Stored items
○ ○ ○

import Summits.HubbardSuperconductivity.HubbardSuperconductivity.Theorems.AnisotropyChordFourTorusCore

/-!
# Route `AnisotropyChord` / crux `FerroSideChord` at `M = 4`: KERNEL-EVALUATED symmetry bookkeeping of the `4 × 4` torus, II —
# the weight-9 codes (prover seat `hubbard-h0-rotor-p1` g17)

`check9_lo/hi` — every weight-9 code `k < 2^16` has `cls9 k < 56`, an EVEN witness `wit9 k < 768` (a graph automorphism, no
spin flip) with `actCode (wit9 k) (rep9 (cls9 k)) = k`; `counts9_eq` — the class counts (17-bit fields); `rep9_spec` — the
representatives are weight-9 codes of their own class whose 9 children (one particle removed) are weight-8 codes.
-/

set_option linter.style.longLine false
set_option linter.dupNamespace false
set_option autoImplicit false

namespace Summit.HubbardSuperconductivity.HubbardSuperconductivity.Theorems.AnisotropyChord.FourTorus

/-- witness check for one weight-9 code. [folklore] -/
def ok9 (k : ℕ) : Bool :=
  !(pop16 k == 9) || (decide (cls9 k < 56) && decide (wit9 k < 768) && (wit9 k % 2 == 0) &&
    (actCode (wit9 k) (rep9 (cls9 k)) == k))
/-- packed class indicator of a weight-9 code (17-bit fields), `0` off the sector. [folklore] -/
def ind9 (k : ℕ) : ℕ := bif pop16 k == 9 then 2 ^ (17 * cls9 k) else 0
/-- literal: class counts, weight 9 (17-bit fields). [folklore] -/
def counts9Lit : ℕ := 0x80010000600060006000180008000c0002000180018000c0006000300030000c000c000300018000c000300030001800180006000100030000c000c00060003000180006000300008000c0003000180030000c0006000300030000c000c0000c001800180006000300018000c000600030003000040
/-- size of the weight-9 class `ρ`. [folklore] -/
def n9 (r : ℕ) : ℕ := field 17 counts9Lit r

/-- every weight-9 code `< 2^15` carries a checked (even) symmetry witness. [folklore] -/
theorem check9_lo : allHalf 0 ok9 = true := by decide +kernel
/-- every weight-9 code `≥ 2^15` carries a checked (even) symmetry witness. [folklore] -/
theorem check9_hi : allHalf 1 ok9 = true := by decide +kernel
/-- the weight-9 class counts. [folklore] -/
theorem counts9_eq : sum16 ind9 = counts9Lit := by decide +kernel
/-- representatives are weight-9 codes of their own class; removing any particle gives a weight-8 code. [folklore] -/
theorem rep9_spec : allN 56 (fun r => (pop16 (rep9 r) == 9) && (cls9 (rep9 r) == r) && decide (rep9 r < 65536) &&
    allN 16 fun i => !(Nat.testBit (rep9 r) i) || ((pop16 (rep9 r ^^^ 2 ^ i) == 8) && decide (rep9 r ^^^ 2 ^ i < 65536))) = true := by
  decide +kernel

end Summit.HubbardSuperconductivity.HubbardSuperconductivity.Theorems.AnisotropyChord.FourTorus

○ ○ ○

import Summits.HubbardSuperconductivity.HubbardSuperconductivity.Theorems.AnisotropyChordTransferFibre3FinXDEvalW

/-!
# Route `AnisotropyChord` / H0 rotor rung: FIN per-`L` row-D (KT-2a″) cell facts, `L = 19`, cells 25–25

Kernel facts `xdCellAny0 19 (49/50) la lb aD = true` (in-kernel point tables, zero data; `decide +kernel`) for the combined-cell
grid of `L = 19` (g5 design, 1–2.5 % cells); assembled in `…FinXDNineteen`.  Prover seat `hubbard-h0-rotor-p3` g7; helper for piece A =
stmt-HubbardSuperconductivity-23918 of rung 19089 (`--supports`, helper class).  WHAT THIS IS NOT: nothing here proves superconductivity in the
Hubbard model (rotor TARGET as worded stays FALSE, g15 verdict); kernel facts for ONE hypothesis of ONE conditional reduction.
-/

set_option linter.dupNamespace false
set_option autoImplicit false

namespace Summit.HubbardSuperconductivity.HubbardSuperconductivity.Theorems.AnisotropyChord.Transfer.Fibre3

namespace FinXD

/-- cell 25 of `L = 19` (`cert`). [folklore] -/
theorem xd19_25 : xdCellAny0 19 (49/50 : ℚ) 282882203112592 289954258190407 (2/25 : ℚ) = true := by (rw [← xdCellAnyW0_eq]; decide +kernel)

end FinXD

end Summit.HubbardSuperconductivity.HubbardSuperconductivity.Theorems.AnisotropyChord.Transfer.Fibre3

○ ○ ○

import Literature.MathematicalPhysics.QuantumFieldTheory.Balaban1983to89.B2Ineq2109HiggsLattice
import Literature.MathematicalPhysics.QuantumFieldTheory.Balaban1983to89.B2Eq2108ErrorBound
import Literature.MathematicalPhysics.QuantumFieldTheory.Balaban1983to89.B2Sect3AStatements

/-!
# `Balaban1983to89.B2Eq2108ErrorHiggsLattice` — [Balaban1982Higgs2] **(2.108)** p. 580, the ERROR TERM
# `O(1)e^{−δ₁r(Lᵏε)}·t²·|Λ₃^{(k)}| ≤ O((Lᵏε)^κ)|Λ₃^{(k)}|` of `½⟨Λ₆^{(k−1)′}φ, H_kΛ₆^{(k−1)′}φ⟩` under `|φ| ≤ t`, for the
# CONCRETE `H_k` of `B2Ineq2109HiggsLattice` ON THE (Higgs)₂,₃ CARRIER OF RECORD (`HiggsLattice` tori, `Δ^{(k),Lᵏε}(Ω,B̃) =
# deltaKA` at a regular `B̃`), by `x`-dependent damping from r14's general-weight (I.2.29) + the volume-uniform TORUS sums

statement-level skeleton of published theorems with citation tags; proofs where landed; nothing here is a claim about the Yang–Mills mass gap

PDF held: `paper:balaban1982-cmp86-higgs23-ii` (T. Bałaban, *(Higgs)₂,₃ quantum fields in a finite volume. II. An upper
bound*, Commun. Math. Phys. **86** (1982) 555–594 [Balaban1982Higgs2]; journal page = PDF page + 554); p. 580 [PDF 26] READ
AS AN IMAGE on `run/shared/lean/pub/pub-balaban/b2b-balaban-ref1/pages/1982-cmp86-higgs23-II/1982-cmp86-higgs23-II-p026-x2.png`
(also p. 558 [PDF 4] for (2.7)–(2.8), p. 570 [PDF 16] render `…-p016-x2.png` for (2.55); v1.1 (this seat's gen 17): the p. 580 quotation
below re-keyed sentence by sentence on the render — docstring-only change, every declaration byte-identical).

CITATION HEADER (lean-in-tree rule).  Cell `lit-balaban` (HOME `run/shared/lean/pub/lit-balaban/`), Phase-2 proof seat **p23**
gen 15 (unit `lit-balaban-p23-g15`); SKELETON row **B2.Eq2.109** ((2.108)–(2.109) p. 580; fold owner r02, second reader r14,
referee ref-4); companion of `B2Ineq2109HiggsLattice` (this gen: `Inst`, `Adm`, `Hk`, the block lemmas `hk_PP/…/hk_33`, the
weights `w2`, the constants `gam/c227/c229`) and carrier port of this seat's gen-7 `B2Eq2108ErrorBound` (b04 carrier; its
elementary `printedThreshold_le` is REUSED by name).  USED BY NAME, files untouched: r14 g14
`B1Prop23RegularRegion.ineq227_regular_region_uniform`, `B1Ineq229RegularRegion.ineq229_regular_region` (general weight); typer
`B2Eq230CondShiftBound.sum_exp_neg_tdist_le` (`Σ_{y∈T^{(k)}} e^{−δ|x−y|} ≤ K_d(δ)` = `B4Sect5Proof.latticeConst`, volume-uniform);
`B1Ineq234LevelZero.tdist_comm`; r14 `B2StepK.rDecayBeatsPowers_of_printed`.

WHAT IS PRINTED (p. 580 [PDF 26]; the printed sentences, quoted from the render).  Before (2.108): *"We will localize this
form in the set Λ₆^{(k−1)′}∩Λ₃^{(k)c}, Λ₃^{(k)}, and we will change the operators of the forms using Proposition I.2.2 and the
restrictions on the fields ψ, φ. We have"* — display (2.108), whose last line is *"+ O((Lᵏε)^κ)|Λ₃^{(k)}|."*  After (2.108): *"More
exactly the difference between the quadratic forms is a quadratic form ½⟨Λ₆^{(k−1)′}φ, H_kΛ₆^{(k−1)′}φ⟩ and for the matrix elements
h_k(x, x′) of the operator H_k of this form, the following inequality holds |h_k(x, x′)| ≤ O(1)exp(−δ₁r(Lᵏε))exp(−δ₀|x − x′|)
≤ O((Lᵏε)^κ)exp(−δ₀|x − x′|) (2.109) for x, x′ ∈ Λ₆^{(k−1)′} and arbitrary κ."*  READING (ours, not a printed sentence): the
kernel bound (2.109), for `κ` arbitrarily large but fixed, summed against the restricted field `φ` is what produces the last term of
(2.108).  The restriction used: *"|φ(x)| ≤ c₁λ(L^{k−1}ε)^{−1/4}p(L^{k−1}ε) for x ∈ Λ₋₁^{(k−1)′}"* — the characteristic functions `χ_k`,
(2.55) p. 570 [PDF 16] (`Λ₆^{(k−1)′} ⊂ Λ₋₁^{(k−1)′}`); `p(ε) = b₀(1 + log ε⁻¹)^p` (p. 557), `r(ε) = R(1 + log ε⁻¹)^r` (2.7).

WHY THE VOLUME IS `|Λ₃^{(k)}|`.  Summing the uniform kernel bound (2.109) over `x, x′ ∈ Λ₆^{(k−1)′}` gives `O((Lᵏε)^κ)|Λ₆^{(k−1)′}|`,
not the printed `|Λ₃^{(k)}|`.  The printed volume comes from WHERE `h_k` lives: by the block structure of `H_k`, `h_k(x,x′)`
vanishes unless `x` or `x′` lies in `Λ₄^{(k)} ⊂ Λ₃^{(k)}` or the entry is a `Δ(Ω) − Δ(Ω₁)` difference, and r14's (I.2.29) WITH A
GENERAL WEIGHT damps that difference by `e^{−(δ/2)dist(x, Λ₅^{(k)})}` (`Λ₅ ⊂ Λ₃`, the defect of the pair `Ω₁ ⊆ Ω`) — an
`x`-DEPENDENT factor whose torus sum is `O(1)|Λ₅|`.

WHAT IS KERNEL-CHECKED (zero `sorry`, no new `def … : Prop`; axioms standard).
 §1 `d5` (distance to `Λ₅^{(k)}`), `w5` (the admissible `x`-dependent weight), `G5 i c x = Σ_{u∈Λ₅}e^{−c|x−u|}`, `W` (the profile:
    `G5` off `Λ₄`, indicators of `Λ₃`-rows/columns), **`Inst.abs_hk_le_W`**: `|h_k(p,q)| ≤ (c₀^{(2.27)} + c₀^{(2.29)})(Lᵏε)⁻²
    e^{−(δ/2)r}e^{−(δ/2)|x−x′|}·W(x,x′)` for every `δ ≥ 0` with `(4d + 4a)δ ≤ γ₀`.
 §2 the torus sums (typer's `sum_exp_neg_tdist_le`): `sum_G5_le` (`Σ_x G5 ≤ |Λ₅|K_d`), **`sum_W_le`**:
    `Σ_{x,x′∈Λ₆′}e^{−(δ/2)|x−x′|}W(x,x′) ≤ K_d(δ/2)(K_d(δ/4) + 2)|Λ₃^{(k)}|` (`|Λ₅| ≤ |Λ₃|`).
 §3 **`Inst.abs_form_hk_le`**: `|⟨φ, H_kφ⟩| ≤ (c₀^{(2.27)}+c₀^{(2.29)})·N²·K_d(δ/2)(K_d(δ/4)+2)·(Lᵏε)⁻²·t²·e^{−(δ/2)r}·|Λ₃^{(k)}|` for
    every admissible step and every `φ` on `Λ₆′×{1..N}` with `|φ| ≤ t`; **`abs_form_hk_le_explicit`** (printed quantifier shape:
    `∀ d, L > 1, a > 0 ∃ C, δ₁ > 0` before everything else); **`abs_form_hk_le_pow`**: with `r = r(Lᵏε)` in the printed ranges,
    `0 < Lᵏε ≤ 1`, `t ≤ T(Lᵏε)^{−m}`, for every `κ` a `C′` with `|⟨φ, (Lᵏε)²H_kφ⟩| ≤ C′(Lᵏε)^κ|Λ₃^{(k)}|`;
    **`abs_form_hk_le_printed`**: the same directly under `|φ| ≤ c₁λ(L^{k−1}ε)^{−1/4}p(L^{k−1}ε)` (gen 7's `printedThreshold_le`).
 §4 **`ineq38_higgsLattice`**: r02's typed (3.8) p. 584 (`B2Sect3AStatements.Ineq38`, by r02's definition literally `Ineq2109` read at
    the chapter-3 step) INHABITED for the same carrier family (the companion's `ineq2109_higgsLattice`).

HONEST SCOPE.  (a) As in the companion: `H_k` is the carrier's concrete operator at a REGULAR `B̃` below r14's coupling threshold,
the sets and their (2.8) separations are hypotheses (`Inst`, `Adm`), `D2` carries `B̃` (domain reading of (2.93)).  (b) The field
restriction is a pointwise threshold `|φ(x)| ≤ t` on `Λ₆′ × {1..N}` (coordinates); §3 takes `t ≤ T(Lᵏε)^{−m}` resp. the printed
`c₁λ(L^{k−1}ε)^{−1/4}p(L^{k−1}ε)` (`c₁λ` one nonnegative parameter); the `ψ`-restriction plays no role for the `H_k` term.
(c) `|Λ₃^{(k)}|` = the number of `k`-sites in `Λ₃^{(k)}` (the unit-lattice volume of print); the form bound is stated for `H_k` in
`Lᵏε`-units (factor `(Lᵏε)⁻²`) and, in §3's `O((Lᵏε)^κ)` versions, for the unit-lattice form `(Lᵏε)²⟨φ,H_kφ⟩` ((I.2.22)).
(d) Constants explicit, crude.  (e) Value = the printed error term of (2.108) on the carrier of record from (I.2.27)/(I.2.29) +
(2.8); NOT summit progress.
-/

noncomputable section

○ ○ ○

Look above for the line holding "graph automorphism, no", then set down exactly that line and every line after it up to and including the line holding "spin flip) with", with nothing else.

`check9_lo/hi` — every weight-9 code `k < 2^16` has `cls9 k < 56`, an EVEN witness `wit9 k < 768` (a graph automorphism, no
spin flip) with `actCode (wit9 k) (rep9 (cls9 k)) = k`; `counts9_eq` — the class counts (17-bit fields); `rep9_spec` — the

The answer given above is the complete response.